*Problem statement*
Print, in exact form, the lines below from the one containing "# Vague asymptotic" through the one containing "A Pólya–Dini upgrade.", and omit all others.
*** Opening of Available data ***
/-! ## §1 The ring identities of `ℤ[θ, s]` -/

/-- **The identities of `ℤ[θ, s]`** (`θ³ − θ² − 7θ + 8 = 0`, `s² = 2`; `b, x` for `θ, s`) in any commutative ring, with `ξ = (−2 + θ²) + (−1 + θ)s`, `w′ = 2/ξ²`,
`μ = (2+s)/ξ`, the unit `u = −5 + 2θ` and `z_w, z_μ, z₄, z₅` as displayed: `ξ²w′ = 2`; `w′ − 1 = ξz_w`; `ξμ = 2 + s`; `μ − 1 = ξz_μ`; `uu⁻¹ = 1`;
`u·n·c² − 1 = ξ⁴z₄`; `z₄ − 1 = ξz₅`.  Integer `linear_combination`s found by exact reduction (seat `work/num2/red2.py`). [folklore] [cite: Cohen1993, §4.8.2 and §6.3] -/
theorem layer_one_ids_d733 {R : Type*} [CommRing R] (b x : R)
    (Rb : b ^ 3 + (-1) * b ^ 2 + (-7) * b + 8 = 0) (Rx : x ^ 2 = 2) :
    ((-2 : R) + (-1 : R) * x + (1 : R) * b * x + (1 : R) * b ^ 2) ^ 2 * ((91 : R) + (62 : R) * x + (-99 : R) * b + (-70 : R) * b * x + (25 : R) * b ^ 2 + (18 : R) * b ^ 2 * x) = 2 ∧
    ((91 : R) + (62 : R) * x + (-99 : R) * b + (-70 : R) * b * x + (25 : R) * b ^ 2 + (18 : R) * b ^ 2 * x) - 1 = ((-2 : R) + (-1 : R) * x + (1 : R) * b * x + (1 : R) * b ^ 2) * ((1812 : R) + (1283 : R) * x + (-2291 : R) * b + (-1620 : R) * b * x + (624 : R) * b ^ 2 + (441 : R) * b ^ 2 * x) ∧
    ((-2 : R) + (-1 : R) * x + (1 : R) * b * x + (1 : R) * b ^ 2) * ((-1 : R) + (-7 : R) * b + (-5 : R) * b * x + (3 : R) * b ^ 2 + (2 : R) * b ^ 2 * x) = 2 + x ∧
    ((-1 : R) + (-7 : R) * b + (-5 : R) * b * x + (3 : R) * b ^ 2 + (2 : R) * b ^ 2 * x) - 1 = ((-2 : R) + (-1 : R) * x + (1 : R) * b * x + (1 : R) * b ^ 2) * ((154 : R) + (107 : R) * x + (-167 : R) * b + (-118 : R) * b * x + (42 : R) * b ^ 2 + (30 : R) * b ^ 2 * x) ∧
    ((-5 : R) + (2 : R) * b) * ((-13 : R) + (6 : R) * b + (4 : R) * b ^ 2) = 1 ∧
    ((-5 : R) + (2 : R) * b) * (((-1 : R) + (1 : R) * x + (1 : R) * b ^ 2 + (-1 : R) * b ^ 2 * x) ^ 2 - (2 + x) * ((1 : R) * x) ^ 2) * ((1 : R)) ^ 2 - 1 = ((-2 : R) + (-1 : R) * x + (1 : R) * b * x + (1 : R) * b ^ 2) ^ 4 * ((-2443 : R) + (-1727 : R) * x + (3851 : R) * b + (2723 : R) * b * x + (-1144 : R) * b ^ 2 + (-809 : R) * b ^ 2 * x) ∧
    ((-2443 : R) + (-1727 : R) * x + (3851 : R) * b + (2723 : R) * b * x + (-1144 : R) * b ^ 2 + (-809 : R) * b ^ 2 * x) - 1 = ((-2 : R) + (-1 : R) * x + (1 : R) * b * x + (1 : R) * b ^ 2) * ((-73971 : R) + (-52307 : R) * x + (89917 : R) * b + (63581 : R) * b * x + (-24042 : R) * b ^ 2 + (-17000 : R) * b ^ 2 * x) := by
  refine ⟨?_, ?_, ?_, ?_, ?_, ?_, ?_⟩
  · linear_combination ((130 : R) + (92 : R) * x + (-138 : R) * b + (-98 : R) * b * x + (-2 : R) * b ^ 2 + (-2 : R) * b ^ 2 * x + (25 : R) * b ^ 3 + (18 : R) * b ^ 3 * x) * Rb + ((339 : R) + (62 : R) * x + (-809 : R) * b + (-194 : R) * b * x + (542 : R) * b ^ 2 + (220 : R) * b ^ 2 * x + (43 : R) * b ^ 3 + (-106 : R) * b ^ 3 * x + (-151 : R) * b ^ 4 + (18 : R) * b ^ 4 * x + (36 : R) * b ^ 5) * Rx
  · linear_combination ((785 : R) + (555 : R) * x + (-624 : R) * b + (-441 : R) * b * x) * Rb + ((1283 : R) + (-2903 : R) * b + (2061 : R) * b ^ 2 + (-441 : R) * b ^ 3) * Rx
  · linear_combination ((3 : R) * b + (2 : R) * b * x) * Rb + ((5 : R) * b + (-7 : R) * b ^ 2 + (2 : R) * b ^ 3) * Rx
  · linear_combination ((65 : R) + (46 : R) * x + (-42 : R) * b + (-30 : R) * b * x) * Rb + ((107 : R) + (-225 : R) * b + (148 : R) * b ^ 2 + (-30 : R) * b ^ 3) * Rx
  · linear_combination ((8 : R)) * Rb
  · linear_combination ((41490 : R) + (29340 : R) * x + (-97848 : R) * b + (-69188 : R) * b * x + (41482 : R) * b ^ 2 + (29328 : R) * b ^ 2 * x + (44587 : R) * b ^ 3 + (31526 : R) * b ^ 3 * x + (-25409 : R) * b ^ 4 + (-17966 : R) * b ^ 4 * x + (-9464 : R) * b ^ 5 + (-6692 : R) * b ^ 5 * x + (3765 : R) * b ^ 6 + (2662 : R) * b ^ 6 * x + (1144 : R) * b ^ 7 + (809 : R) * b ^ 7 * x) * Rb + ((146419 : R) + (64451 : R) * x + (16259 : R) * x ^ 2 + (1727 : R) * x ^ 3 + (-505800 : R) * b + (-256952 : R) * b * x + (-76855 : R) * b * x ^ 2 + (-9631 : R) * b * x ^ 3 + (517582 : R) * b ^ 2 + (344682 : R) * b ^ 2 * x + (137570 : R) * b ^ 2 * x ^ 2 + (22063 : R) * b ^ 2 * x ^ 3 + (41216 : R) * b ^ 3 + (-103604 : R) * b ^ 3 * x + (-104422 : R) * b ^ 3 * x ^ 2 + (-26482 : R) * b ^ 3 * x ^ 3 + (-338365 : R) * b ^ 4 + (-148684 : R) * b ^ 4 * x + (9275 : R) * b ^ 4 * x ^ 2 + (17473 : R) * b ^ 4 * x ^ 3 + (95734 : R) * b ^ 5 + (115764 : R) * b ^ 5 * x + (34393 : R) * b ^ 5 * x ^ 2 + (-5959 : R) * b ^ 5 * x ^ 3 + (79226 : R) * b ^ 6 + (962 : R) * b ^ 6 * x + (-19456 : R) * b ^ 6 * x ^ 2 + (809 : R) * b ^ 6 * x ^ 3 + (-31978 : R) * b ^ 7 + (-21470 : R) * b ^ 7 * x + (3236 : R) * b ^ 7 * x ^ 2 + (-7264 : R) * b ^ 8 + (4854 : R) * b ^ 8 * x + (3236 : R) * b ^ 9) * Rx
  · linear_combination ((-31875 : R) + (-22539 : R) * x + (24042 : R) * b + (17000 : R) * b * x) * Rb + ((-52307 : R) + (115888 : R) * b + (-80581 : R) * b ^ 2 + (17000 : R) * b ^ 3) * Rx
*** Close of Available data ***
*** Opening of Available data ***
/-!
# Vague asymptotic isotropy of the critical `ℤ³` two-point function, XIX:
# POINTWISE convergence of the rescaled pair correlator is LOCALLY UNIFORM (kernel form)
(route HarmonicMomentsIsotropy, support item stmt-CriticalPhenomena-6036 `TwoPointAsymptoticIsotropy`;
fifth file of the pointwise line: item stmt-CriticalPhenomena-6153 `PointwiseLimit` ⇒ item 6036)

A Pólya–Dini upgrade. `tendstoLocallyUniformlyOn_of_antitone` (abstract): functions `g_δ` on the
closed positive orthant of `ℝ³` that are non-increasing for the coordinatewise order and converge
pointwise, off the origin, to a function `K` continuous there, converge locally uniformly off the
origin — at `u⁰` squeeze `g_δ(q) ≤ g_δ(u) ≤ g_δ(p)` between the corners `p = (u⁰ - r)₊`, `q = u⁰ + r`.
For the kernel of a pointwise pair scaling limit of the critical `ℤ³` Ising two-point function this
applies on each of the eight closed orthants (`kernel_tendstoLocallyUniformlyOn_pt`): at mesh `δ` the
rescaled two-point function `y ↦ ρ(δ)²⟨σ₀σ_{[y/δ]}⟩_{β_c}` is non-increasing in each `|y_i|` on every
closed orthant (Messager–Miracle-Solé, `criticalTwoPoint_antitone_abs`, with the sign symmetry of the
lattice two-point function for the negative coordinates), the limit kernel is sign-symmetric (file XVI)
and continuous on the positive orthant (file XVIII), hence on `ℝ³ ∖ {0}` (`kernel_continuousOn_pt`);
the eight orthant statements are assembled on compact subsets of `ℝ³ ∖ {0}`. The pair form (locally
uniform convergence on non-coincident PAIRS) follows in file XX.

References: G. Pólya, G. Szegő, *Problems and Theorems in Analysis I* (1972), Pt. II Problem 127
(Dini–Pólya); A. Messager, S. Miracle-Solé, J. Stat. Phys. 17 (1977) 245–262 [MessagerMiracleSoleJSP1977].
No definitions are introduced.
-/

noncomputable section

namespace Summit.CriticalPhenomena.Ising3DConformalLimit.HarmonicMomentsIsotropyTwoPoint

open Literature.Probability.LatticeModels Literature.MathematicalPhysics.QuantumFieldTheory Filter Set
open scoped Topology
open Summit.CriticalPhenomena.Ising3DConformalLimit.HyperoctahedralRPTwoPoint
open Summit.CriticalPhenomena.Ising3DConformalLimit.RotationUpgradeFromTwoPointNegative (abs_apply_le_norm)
*** Close of Available data ***
*Answer section*
# Vague asymptotic isotropy of the critical `ℤ³` two-point function, XIX:
# POINTWISE convergence of the rescaled pair correlator is LOCALLY UNIFORM (kernel form)
(route HarmonicMomentsIsotropy, support item stmt-CriticalPhenomena-6036 `TwoPointAsymptoticIsotropy`;
fifth file of the pointwise line: item stmt-CriticalPhenomena-6153 `PointwiseLimit` ⇒ item 6036)

A Pólya–Dini upgrade. `tendstoLocallyUniformlyOn_of_antitone` (abstract): functions `g_δ` on the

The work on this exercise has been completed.